Harry und Meghan wollen keine Royals mehr sein

Wollen in Zukunft einen Großteil ihrer royalen Verpflichtungen aufgeben: Prinz Harry und Herzogin Meghan.
Bild: Daniel Leal-Olivas/AFP POOL/dpa

Prinz Harry und seine Frau Meghan treten von ihren royalen Pflichten zurück. Für das britische Königshaus ist es ein Paukenschlag, überraschend ist die Entscheidung jedoch nicht.

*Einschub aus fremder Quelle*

/-- **COROLLARY: 112 letters suffice at n = 5** given any 28-letter design on (ℤ∕4)⁴ and the 2-letter rung on ℤ∕4 — stated for arbitrary
witnesses (the explicit ones are `design28` of `SignedPureWeilMinimalDesigns.lean` and `rung1` of `SignedPureWeilLadder.lean`). -/
theorem s5_le_of_witnesses (m₁ : Letter 1 → ℤ) (m₄ : Letter 4 → ℤ)
    (hpure₁ : ∀ ε : Eps 1, ε ≠ plus → ε ≠ minus → vmoment m₁ ε = 0) (halive₁ : vmoment m₁ plus ≠ 0) (h₁ : (supp m₁).card = 2)
    (hpure₄ : ∀ ε : Eps 4, ε ≠ plus → ε ≠ minus → vmoment m₄ ε = 0) (halive₄ : vmoment m₄ plus ≠ 0) (h₄ : (supp m₄).card = 28) :
    ∃ m : Letter (1 + 4) → ℤ, (∀ ε : Eps (1 + 4), ε ≠ plus → ε ≠ minus → vmoment m ε = 0) ∧ vmoment m plus ≠ 0 ∧
      (supp m).card ≤ 112 := by
  obtain ⟨m, hp, ha, hc⟩ := tensor_trick (by norm_num) (by norm_num) m₁ m₄ hpure₁ halive₁ hpure₄ halive₄
  exact ⟨m, hp, ha, by rw [h₁, h₄] at hc; omega⟩

end Summit.Ventures.HSemireg.SignedWeilDesignN
/-! ### Continuity of the dial at the endpoint -/

/-- **Continuity of the dial at its endpoint.** For a periodic trial state of finite energy on a
torus of side `L > 0`, `𝓔_α(Ψ) → ⟨Ψ, HΨ⟩` as `α ↑ 2`: dominated convergence on `ℓ¹(ℤ³)` (counting
measure) with the summable bound `|k|^α n_p ≤ (1 + |k|²) n_p` for `0 < α ≤ 2`
(`∑_p (1 + |k|²) n_p = N + ∫_{Ω^N}|∇Ψ|² ≤ N + ⟨Ψ, HΨ⟩ < ∞`) and the continuity of `α ↦ |k|^α` —
the first step ("`E_α → periodicEnergy` on `C¹` periodic states") of the mechanism of the route's
crux EndpointTransfer. [folklore] -/
theorem tendsto_fracPeriodicEnergy {N : ℕ} {L : ℝ} (hL : 0 < L) (v : ℝ → ℝ≥0∞)
    (Ψ : PeriodicTrialState N L) (hfin : periodicEnergy v Ψ ≠ ⊤) :
    Tendsto (fun α => fracPeriodicEnergy α v N L Ψ.ψ) (𝓝[<] 2) (𝓝 (periodicEnergy v Ψ)) := by
  rw [← fracPeriodicEnergy_two hL v Ψ]
  simp only [fracPeriodicEnergy_apply]
  refine Tendsto.add ?_ tendsto_const_nhds
  have hn_top : ∀ p, cellOccupation N L (planeWaveMode L p) Ψ.ψ ≠ ⊤ := fun p =>
    ne_top_of_le_ne_top (ENNReal.natCast_ne_top N) (Ψ.cellOccupation_planeWaveMode_le hL p)
  -- the sums as integrals against the counting measure on `ℤ³`
  have hcount : ∀ g : (Fin 3 → ℤ) → ℝ≥0∞, ∑' p, g p = ∫⁻ p, g p ∂Measure.count := fun g =>
    (lintegral_count g).symm
  simp only [hcount]
  refine tendsto_lintegral_filter_of_dominated_convergence
    (fun p => (1 + fracDispersion 2 L p) * cellOccupation N L (planeWaveMode L p) Ψ.ψ)
    (Eventually.of_forall fun α => measurable_of_countable _) ?_ ?_ ?_
  · -- domination for `α ∈ (0, 2)`
    filter_upwards [Ioo_mem_nhdsLT (show (0 : ℝ) < 2 by norm_num)] with α hα
    refine Eventually.of_forall fun p => ?_
    gcongr
    exact fracDispersion_le_one_add hα.1 hα.2.le L p
  · -- the bound is summable: `∑_p (1 + |k|²) n_p = N + ∫|∇Ψ|² ≤ N + ⟨Ψ, HΨ⟩ < ∞`
    rw [lintegral_count]
    simp only [add_mul, one_mul]
    rw [ENNReal.tsum_add, Ψ.tsum_cellOccupation_planeWaveMode hL,
      tsum_fracDispersion_two_mul_cellOccupation hL Ψ]
    refine ENNReal.add_ne_top.2 ⟨ENNReal.natCast_ne_top N, ne_top_of_le_ne_top hfin ?_⟩
    exact lintegral_mono fun X => le_self_add
  · -- termwise convergence: `α ↦ |k|^α` is continuous at `α = 2`
    refine Eventually.of_forall fun p => ?_
    refine ENNReal.Tendsto.mul_const ?_ (Or.inr (hn_top p))
    have ht : Tendsto
        (fun α : ℝ => (2 * Real.pi / L * Real.sqrt (∑ k : Fin 3, ((p k : ℤ) : ℝ) ^ 2)) ^ α) (𝓝 2)
        (𝓝 ((2 * Real.pi / L * Real.sqrt (∑ k : Fin 3, ((p k : ℤ) : ℝ) ^ 2)) ^ (2 : ℝ))) :=
      (Real.continuousAt_const_rpow' two_ne_zero).tendsto
    exact ((ENNReal.continuous_ofReal.tendsto _).comp ht).mono_left nhdsWithin_le_nhds

/-- The same for the ground-state energies from above: `limsup_{α ↑ 2} E_α(N, L) ≤ E^per(N, L)`
(test every periodic trial state of finite energy). [folklore] -/
theorem limsup_fracPeriodicGroundStateEnergy_le {N : ℕ} {L : ℝ} (hL : 0 < L) (v : ℝ → ℝ≥0∞) :
    limsup (fun α => fracPeriodicGroundStateEnergy α v N L) (𝓝[<] 2) ≤
      periodicGroundStateEnergy v N L := by
  refine le_iInf fun Ψ => ?_
  by_cases hfin : periodicEnergy v Ψ = ⊤
  · rw [hfin]; exact le_top
  refine le_of_le_of_eq (limsup_le_limsup (Eventually.of_forall fun α =>
    fracPeriodicGroundStateEnergy_le α v Ψ)) (tendsto_fracPeriodicEnergy hL v Ψ hfin).limsup_eq

end Literature.MathematicalPhysics.QuantumManyBody.BoseGas

end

Vielleicht hätte man den Schritt schon vorausahnen können, damals im Oktober, als der britische Sender ITV eine 50-minütige Dokumentation über den britischen Prinz Harry und seine Frau Meghan zeigte. „Harry and Meghan: An African Journey“ hieß der Film, in dem der Journalist Tom Bradby die beiden Royals begleitete. Es ging um ihre Reise durch Afrika, aber vor allem auch um das Leben, das Harry und Meghan führen, seitdem sie sich im Jahr 2016 kennengelernt haben. Leicht, so viel wird sehr schnell klar, ist dieses Leben nicht. In einer Offenheit, die die Briten seit dem berühmt gewordenen TV-Interview von Prinzessin Diana wohl nicht mehr erlebt haben, erzählt das Paar von den Lasten und Pflichten des königlichen Alltags.

Eine Szene sticht besonders heraus. Meghan steht auf einer Wiese, sie ist den Tränen nahe. Als sie ihren Mann kennenlernte, erzählt die US-Amerikanerin, hätten ihre britischen Freunde sie gewarnt: "Die Boulevardpresse wird dein Leben zerstören.“ Damals sei sie naiv gewesen, sagt Meghan. Sie habe gewusst, dass es nicht leicht werden würde. Aber wie groß der Druck am Ende sein sollte, habe sie "nicht kapiert“.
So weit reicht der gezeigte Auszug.